Dans cet esprit, Mme Arenou, maire de Chanteloup-les-Vignes, a remercié son chef de file, Pierre Bédier qui "a une vision du territoire" et qui manie bien "des notions d'égalité et d'équité" dans le cadre républicain. Cependant, Mme Arnou a abordé clairement la sortie de ces quartiers du plan d'urgence : "Il est temps que Chanteloup sorte de la politique de la ville, a-t-elle déclaré, à condition de donner un dernier coup de pouce !" M. Jean-Jacques Brot, préfet des Yvelines, a aussi abondé les propos de Mme Arenou car les moyens publics sont rares !

Pour le Département des Yvelines, cette convention est le fruit d'un travail "collaboratif". M. Pierre Bédier s'est montré satisfait de faire une politique "multi-directionnelle" : subventions exceptionnelles, prestations de conseil, engagement dans la construction, aide à la définition de la programmation de logements innovants et reprise des voiries départementales pour créer une entrée de ville. Ainsi, non seulement, la ruralité est prise en compte mais les banlieues sont aussi concernées par cette politique départementale. Celle-ci se traduit par cette convention qui "donne[rait] la garantie d'un projet abouti et de qualité."

Maltraité par les résultats des élections récentes, Pierre Bédier a tenté de justifier l'action du département qui est la "seule institution publique qui s'engage dans les projets ANRU". Certes, la politique multi-directionnelle peut paraître importante mais elle traduit aussi les domaines de compétence du département dont le volet social est le socle pour le moment. La compétence économique n'est plus dans les mains de Pierre Bédier et il le sait. En revanche, il s'est doté de moyens pour faire accélérer les projets en mettant de l'huile dans les rouages de l'intercommunalité et de l'Etat. C'est une sorte d'inversement de rôles en raison d'une décentralisation qui pérennise des laboratoires urbains comme celui de Chanteloup-les-Vignes.

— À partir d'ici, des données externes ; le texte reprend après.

/-! ## §1  The anchor's unipotent-fibre volume -/

/-- **`∫_N gselStar 0 dμ_N = μ_N{n ∈ N | n ∈ K}`** — `gselStar 0 = pieceUnit0 = 1_K` (`rfl`), and `{n | n ∈ K}` is open in `N` (so Borel-measurable) because `K` is open.
[cite: Rogawski1990, §4.9 p. 54] [cite: BruhatTits1972, §10] -/
theorem integral_gselStar_zero_eq_measureReal
    (L : Type) [Field L] [NumberField L] [IsCMField L]
    {v : HeightOneSpectrum (𝓞 ↥(maximalRealSubfield L))} (w : UnitaryGroup.PlacesOver L v)
    (hw : IsCMField.complexConj L • w.1 = w.1) (ϖ : (w.1.adicCompletion L))
    [MeasurableSpace ↥(unitaryGroupOfForm (conjLocal L (IsCMField.complexConj L) v) (cmLocalForm L 3 v))] [BorelSpace ↥(unitaryGroupOfForm (conjLocal L (IsCMField.complexConj L) v) (cmLocalForm L 3 v))]
    (μN : Measure ↥(unipotentU (conjLocal L (IsCMField.complexConj L) v) (cmLocalForm L 3 v))) :
    ∫ n : ↥(unipotentU (conjLocal L (IsCMField.complexConj L) v) (cmLocalForm L 3 v)), (gselStar 0) L v w hw ϖ ((n : ↥(unitaryGroupOfForm (conjLocal L (IsCMField.complexConj L) v) (cmLocalForm L 3 v))) : ((cmDatum L 3 (Matrix.of fun i j : Fin 3 => if i.val + j.val + 1 = 3 then (1 : L) else 0)).Local v)) ∂μN =
      ((μN.real {n : ↥(unipotentU (conjLocal L (IsCMField.complexConj L) v) (cmLocalForm L 3 v)) | ((n : ↥(unitaryGroupOfForm (conjLocal L (IsCMField.complexConj L) v) (cmLocalForm L 3 v))) : ((cmDatum L 3 (Matrix.of fun i j : Fin 3 => if i.val + j.val + 1 = 3 then (1 : L) else 0)).Local v)) ∈ cmLocalIntegralLevel L 3 (Matrix.of fun i j : Fin 3 => if i.val + j.val + 1 = 3 then (1 : L) else 0) v} : ℝ) : ℂ) := by
  -- the level as a subgroup of the `unitaryGroupOfForm` spelling (open), and the measurability of its trace on `N`
  obtain ⟨K3, hK3⟩ : ∃ K3 : Subgroup ↥(unitaryGroupOfForm (conjLocal L (IsCMField.complexConj L) v) (cmLocalForm L 3 v)), K3 = cmLocalIntegralLevel L 3 (Matrix.of fun i j : Fin 3 => if i.val + j.val + 1 = 3 then (1 : L) else 0) v := ⟨_, rfl⟩
  have hK3o : IsOpen (K3 : Set ↥(unitaryGroupOfForm (conjLocal L (IsCMField.complexConj L) v) (cmLocalForm L 3 v))) := by
    rw [hK3]; exact (isCompact_isOpen_cmLocalIntegralLevel L 3 (Matrix.of fun i j : Fin 3 => if i.val + j.val + 1 = 3 then (1 : L) else 0) v).2
  have hS : MeasurableSet {n : ↥(unipotentU (conjLocal L (IsCMField.complexConj L) v) (cmLocalForm L 3 v)) | ((n : ↥(unitaryGroupOfForm (conjLocal L (IsCMField.complexConj L) v) (cmLocalForm L 3 v))) : ((cmDatum L 3 (Matrix.of fun i j : Fin 3 => if i.val + j.val + 1 = 3 then (1 : L) else 0)).Local v)) ∈ cmLocalIntegralLevel L 3 (Matrix.of fun i j : Fin 3 => if i.val + j.val + 1 = 3 then (1 : L) else 0) v} := by
    have hSK : {n : ↥(unipotentU (conjLocal L (IsCMField.complexConj L) v) (cmLocalForm L 3 v)) | ((n : ↥(unitaryGroupOfForm (conjLocal L (IsCMField.complexConj L) v) (cmLocalForm L 3 v))) : ((cmDatum L 3 (Matrix.of fun i j : Fin 3 => if i.val + j.val + 1 = 3 then (1 : L) else 0)).Local v)) ∈ cmLocalIntegralLevel L 3 (Matrix.of fun i j : Fin 3 => if i.val + j.val + 1 = 3 then (1 : L) else 0) v} = Subtype.val ⁻¹' (K3 : Set ↥(unitaryGroupOfForm (conjLocal L (IsCMField.complexConj L) v) (cmLocalForm L 3 v))) := by
      ext n; rw [hK3]; rfl
    rw [hSK]
    exact (hK3o.preimage continuous_subtype_val).measurableSet
  have hfun : (fun n : ↥(unipotentU (conjLocal L (IsCMField.complexConj L) v) (cmLocalForm L 3 v)) => (gselStar 0) L v w hw ϖ ((n : ↥(unitaryGroupOfForm (conjLocal L (IsCMField.complexConj L) v) (cmLocalForm L 3 v))) : ((cmDatum L 3 (Matrix.of fun i j : Fin 3 => if i.val + j.val + 1 = 3 then (1 : L) else 0)).Local v))) = Set.indicator {n : ↥(unipotentU (conjLocal L (IsCMField.complexConj L) v) (cmLocalForm L 3 v)) | ((n : ↥(unitaryGroupOfForm (conjLocal L (IsCMField.complexConj L) v) (cmLocalForm L 3 v))) : ((cmDatum L 3 (Matrix.of fun i j : Fin 3 => if i.val + j.val + 1 = 3 then (1 : L) else 0)).Local v)) ∈ cmLocalIntegralLevel L 3 (Matrix.of fun i j : Fin 3 => if i.val + j.val + 1 = 3 then (1 : L) else 0) v} (fun _ => (1 : ℂ)) := by
    funext n
    show Set.indicator (cmLocalIntegralLevel L 3 (Matrix.of fun i j : Fin 3 => if i.val + j.val + 1 = 3 then (1 : L) else 0) v : Set ((cmDatum L 3 (Matrix.of fun i j : Fin 3 => if i.val + j.val + 1 = 3 then (1 : L) else 0)).Local v)) (fun _ => (1 : ℂ)) ((n : ↥(unitaryGroupOfForm (conjLocal L (IsCMField.complexConj L) v) (cmLocalForm L 3 v))) : ((cmDatum L 3 (Matrix.of fun i j : Fin 3 => if i.val + j.val + 1 = 3 then (1 : L) else 0)).Local v)) = _
    by_cases hn : ((n : ↥(unitaryGroupOfForm (conjLocal L (IsCMField.complexConj L) v) (cmLocalForm L 3 v))) : ((cmDatum L 3 (Matrix.of fun i j : Fin 3 => if i.val + j.val + 1 = 3 then (1 : L) else 0)).Local v)) ∈ cmLocalIntegralLevel L 3 (Matrix.of fun i j : Fin 3 => if i.val + j.val + 1 = 3 then (1 : L) else 0) v
    · exact (Set.indicator_of_mem (show ((n : ↥(unitaryGroupOfForm (conjLocal L (IsCMField.complexConj L) v) (cmLocalForm L 3 v))) : ((cmDatum L 3 (Matrix.of fun i j : Fin 3 => if i.val + j.val + 1 = 3 then (1 : L) else 0)).Local v)) ∈ (cmLocalIntegralLevel L 3 (Matrix.of fun i j : Fin 3 => if i.val + j.val + 1 = 3 then (1 : L) else 0) v : Set ((cmDatum L 3 (Matrix.of fun i j : Fin 3 => if i.val + j.val + 1 = 3 then (1 : L) else 0)).Local v)) from hn) (fun _ => (1 : ℂ))).trans
        (Set.indicator_of_mem (show n ∈ {n : ↥(unipotentU (conjLocal L (IsCMField.complexConj L) v) (cmLocalForm L 3 v)) | ((n : ↥(unitaryGroupOfForm (conjLocal L (IsCMField.complexConj L) v) (cmLocalForm L 3 v))) : ((cmDatum L 3 (Matrix.of fun i j : Fin 3 => if i.val + j.val + 1 = 3 then (1 : L) else 0)).Local v)) ∈ cmLocalIntegralLevel L 3 (Matrix.of fun i j : Fin 3 => if i.val + j.val + 1 = 3 then (1 : L) else 0) v} from hn) (fun _ => (1 : ℂ))).symm
    · exact (Set.indicator_of_notMem (show ((n : ↥(unitaryGroupOfForm (conjLocal L (IsCMField.complexConj L) v) (cmLocalForm L 3 v))) : ((cmDatum L 3 (Matrix.of fun i j : Fin 3 => if i.val + j.val + 1 = 3 then (1 : L) else 0)).Local v)) ∉ (cmLocalIntegralLevel L 3 (Matrix.of fun i j : Fin 3 => if i.val + j.val + 1 = 3 then (1 : L) else 0) v : Set ((cmDatum L 3 (Matrix.of fun i j : Fin 3 => if i.val + j.val + 1 = 3 then (1 : L) else 0)).Local v)) from hn) (fun _ => (1 : ℂ))).trans
        (Set.indicator_of_notMem (show n ∉ {n : ↥(unipotentU (conjLocal L (IsCMField.complexConj L) v) (cmLocalForm L 3 v)) | ((n : ↥(unitaryGroupOfForm (conjLocal L (IsCMField.complexConj L) v) (cmLocalForm L 3 v))) : ((cmDatum L 3 (Matrix.of fun i j : Fin 3 => if i.val + j.val + 1 = 3 then (1 : L) else 0)).Local v)) ∈ cmLocalIntegralLevel L 3 (Matrix.of fun i j : Fin 3 => if i.val + j.val + 1 = 3 then (1 : L) else 0) v} from hn) (fun _ => (1 : ℂ))).symm
  rw [hfun, integral_indicator_const _ hS, Complex.real_smul, mul_one]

En attendant  la réalisation de la  promesse d'injecter des fonds dans la ruralité(1), le président du Département des Yvelines a fait savoir que la dynamique est forte et qu'elle continuera dans les mois à venir. Les aides vont pleuvoir pour les communes qui demandent à remplir leurs quotas de la loi SRU, à mener des projets innovants dans l'économie circulaire. 

Tout cela a réjoui Jean-Jacques Brot, préfet des Yvelines, qui était aux anges (étit-ce en raison des élections récentes ?), tout en expliquant qu'il faut articuler les politiques publiques à différentes échelles, nationales et locales sans exclusion. 

Le Département des Yvelines va investir :

- 8 M€ pour créer une cité éducative, inscrivant le groupe scolaire Roland Dorgelès et le collège René Cassin au sein d'une même entité dans le cadre d'un projet pédagogique partagé ;

- 4 M€ pour l'opération d'aménagement de l'avenue de Poissy afin de redessiner l'espace public ;

- 2,5 M€ pour la construction d'une maison médicale afin de recréer une offre complète de services de santé ;

- 2 M€ pour transformer la RD 1 au sud du quartier afin d'améliorer l'entrée de ville et de conforter les aménagements de la gare ;

- 675 000 € pour financer à 90 % la restructuration de l'ancien Centre de loisirs Jacques Prévert et en faire un nouveau pôle culturel orienté vers la musique ;

- 430 000 € pour réaliser les dernières résidentialisations d'immeubles de l'Ellipse et le remaillage du réseau viaire du quartier ;

- 1,15 M€ au titre du plan d'amorce accordé en juillet 2018.

 

Note

1. "La ruralité ne sera pas oubliée", a déclaré M. Pierre Bédier.